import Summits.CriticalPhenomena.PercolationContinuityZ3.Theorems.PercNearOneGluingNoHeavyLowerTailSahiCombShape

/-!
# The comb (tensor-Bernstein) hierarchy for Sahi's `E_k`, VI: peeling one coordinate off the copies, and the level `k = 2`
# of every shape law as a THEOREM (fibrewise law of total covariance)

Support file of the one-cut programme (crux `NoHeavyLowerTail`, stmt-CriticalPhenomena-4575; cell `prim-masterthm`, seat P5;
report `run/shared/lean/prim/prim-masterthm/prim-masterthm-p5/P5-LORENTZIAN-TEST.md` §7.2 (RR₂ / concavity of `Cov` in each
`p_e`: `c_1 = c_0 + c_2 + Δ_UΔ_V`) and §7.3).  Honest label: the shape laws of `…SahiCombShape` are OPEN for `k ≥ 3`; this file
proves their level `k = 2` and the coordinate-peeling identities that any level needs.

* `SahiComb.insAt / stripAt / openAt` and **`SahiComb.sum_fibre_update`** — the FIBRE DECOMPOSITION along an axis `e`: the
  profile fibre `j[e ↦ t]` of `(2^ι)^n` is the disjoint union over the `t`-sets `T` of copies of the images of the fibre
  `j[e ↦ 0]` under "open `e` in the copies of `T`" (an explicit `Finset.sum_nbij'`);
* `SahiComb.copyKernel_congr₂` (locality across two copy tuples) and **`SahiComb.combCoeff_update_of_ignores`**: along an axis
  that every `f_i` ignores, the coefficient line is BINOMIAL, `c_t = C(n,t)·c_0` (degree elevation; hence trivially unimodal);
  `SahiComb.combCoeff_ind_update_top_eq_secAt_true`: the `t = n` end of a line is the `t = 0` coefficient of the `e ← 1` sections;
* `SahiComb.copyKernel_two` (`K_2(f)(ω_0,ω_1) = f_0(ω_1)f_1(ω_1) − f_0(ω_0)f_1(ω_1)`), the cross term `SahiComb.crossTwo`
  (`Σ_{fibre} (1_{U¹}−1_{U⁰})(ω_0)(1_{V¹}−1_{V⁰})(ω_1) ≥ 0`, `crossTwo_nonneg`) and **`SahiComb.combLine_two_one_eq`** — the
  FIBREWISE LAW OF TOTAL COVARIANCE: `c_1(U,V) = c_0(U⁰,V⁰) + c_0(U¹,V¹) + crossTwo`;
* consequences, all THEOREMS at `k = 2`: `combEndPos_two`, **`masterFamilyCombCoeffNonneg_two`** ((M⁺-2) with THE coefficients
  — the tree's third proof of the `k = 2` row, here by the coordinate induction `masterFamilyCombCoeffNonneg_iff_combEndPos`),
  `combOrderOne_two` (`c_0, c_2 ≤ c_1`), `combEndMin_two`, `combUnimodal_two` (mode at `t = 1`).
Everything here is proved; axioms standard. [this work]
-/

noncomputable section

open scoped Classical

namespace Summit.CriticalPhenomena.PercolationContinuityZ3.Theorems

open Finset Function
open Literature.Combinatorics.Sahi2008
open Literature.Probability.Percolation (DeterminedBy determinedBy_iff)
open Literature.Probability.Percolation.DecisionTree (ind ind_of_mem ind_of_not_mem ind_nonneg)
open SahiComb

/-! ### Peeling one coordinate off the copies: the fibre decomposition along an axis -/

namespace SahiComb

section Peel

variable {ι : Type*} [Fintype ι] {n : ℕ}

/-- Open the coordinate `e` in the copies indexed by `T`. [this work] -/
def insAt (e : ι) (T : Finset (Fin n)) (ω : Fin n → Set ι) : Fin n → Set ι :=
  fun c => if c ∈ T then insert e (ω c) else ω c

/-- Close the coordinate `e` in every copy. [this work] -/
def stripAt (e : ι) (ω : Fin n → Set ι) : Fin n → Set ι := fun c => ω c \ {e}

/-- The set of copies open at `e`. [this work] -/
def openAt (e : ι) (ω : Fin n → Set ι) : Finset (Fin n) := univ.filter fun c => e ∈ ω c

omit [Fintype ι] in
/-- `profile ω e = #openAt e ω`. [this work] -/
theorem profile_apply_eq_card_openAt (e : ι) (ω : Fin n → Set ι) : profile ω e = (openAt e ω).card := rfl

-*-*-

Set down nothing but the lines from the one containing "namespace SahiComb" through the end of the entries above, exactly as written, both ends counted.

__EXPECTED OUTPUT__.
namespace SahiComb

section Peel

variable {ι : Type*} [Fintype ι] {n : ℕ}

/-- Open the coordinate `e` in the copies indexed by `T`. [this work] -/
def insAt (e : ι) (T : Finset (Fin n)) (ω : Fin n → Set ι) : Fin n → Set ι :=
  fun c => if c ∈ T then insert e (ω c) else ω c

/-- Close the coordinate `e` in every copy. [this work] -/
def stripAt (e : ι) (ω : Fin n → Set ι) : Fin n → Set ι := fun c => ω c \ {e}

/-- The set of copies open at `e`. [this work] -/
def openAt (e : ι) (ω : Fin n → Set ι) : Finset (Fin n) := univ.filter fun c => e ∈ ω c

omit [Fintype ι] in
/-- `profile ω e = #openAt e ω`. [this work] -/
theorem profile_apply_eq_card_openAt (e : ι) (ω : Fin n → Set ι) : profile ω e = (openAt e ω).card := rfl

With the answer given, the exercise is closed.